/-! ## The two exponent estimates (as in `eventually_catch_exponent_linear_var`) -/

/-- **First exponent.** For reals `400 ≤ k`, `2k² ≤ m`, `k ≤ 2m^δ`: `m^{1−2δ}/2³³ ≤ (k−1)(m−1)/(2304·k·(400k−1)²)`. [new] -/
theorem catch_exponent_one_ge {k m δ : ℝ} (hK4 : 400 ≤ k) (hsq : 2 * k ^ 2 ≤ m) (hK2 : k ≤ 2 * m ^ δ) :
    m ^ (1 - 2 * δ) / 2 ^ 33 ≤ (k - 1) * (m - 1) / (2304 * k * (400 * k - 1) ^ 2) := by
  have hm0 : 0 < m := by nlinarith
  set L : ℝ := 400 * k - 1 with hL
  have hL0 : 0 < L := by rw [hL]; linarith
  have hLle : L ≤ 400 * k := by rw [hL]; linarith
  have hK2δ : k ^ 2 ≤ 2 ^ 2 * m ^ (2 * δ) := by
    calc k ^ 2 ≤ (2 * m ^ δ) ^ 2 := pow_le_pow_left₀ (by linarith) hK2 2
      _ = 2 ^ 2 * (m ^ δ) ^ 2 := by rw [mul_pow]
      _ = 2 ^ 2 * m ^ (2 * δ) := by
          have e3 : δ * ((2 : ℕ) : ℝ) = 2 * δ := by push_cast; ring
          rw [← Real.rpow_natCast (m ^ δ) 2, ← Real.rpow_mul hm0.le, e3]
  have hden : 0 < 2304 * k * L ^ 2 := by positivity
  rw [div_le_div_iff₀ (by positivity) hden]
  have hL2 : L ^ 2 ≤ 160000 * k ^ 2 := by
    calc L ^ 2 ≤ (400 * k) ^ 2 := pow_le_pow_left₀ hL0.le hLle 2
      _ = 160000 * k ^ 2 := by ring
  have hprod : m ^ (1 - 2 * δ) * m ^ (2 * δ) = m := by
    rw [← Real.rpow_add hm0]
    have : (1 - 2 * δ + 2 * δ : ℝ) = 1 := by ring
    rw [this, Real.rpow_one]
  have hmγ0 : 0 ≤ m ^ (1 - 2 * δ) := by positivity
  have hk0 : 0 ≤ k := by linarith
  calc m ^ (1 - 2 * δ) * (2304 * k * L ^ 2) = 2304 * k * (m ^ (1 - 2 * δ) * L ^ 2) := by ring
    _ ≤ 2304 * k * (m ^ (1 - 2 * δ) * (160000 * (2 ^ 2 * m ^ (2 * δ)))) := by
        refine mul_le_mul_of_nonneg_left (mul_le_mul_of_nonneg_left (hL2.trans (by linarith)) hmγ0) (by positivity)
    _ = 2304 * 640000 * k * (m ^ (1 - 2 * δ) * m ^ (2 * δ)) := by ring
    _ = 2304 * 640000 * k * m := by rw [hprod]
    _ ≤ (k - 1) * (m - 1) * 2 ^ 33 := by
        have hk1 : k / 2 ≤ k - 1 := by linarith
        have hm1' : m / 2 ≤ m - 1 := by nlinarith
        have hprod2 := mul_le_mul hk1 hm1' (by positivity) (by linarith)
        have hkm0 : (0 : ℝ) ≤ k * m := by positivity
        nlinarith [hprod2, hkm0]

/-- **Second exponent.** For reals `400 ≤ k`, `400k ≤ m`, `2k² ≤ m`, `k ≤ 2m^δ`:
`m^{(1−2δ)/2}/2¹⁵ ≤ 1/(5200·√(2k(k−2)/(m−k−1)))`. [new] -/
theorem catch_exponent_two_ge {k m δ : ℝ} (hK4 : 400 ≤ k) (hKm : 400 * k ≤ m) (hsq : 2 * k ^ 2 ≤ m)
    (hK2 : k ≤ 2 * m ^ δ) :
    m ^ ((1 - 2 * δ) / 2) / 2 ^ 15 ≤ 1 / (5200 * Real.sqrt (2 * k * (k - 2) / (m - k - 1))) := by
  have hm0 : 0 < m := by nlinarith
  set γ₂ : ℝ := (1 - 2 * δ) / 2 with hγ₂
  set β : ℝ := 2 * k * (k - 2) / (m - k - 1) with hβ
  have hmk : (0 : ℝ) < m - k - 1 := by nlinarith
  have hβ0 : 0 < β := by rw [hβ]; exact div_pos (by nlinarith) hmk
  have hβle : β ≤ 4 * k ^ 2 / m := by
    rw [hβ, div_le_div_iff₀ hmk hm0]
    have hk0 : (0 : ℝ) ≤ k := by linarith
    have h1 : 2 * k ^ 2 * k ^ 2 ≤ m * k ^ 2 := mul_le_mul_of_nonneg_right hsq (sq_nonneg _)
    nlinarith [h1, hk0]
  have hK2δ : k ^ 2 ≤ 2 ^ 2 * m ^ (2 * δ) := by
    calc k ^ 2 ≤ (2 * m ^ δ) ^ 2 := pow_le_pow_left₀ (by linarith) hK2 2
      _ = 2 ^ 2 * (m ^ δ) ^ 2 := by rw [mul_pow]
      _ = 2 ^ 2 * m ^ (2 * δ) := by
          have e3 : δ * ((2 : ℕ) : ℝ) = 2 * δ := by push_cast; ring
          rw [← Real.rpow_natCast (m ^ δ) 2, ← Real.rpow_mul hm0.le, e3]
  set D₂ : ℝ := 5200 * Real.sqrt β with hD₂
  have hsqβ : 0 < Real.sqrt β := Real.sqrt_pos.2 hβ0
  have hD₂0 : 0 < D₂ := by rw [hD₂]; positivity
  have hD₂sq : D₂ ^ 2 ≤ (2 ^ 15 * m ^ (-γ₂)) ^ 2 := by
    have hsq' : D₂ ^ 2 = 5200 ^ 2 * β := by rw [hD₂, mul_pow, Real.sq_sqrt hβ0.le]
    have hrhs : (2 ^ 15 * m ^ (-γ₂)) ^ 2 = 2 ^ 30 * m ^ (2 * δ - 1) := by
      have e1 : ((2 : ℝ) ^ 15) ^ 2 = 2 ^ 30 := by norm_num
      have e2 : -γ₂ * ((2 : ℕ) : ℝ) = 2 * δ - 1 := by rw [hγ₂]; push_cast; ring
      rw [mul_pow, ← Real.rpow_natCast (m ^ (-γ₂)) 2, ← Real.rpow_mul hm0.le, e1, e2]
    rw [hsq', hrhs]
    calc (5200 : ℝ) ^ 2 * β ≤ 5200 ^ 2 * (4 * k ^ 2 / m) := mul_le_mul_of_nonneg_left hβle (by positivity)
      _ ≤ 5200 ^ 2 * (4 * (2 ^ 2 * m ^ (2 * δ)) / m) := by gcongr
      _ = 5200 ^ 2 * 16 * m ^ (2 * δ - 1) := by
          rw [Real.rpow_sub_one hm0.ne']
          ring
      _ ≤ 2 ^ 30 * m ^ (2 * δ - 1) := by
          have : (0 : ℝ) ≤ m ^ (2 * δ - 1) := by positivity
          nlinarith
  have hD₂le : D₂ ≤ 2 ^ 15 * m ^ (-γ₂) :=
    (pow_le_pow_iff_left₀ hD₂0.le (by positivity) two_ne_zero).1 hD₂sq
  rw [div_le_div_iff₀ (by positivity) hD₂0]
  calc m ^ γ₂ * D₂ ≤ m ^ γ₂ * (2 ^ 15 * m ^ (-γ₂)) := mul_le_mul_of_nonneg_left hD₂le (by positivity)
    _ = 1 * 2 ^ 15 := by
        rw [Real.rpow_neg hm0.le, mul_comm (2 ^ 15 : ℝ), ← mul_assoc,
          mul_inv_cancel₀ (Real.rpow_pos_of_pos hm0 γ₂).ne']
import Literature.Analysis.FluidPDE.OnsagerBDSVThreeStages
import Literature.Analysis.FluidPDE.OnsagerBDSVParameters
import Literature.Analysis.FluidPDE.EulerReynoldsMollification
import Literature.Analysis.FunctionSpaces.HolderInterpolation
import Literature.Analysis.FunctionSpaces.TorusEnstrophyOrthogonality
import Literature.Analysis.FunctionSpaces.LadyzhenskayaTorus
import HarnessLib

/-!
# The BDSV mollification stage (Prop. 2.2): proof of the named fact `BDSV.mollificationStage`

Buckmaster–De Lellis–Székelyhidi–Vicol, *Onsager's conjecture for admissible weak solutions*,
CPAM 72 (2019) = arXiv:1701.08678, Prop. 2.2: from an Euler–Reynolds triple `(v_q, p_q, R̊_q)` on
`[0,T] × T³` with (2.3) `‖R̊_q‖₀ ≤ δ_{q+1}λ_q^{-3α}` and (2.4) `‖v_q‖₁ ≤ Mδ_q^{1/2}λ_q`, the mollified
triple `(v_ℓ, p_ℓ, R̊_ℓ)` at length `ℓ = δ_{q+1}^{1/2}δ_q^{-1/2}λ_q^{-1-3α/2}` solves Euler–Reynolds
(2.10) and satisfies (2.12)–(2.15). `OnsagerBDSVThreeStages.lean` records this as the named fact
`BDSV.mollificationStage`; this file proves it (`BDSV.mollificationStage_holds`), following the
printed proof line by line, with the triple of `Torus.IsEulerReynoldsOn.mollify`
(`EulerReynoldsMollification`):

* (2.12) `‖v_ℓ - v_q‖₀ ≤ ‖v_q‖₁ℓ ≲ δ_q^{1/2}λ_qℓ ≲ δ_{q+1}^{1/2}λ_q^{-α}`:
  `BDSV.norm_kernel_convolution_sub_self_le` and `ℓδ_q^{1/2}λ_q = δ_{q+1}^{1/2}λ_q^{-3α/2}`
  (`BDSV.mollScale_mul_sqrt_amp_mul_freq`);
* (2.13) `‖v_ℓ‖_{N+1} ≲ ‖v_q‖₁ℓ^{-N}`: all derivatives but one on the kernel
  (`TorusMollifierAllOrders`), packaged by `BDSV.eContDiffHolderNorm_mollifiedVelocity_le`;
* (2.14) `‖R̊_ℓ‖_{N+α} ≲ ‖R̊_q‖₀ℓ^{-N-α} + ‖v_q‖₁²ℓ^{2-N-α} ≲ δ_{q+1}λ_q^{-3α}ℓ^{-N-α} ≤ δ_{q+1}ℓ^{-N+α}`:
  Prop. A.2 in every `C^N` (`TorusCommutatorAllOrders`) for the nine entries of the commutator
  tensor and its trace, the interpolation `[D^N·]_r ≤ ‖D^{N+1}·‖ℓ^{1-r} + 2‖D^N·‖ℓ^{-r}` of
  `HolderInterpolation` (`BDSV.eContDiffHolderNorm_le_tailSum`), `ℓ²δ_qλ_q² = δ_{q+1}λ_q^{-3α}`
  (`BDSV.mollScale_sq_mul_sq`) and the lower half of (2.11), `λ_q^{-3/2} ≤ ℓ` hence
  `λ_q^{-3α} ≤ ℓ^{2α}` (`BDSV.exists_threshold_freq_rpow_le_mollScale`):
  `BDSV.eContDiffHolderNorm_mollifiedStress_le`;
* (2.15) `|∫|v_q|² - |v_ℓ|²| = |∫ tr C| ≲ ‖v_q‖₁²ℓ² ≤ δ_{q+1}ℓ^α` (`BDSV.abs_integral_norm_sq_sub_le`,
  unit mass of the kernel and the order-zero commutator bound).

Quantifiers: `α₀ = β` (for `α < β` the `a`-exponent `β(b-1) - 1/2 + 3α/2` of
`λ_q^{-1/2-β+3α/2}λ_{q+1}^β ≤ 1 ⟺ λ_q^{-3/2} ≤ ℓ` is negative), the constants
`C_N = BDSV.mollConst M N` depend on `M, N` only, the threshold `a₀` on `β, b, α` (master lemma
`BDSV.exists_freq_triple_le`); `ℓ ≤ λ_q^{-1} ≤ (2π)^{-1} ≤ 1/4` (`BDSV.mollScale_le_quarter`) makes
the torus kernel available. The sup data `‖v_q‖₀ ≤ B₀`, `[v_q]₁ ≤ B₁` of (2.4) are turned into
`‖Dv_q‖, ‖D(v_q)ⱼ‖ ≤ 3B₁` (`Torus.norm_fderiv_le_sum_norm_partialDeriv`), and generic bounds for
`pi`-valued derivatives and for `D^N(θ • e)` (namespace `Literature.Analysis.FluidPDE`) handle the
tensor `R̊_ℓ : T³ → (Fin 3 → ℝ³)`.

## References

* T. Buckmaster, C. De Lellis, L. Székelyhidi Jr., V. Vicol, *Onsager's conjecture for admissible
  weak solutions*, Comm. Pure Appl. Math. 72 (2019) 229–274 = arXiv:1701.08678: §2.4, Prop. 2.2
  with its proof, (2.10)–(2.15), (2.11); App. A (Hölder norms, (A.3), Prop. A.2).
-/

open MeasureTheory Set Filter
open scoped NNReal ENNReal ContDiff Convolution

> PROBLEM TO WORK ON
Show every line from the listing that contains "Buckmaster".

> REPLY TO THE TASK
Buckmaster–De Lellis–Székelyhidi–Vicol, *Onsager's conjecture for admissible weak solutions*,
* T. Buckmaster, C. De Lellis, L. Székelyhidi Jr., V. Vicol, *Onsager's conjecture for admissible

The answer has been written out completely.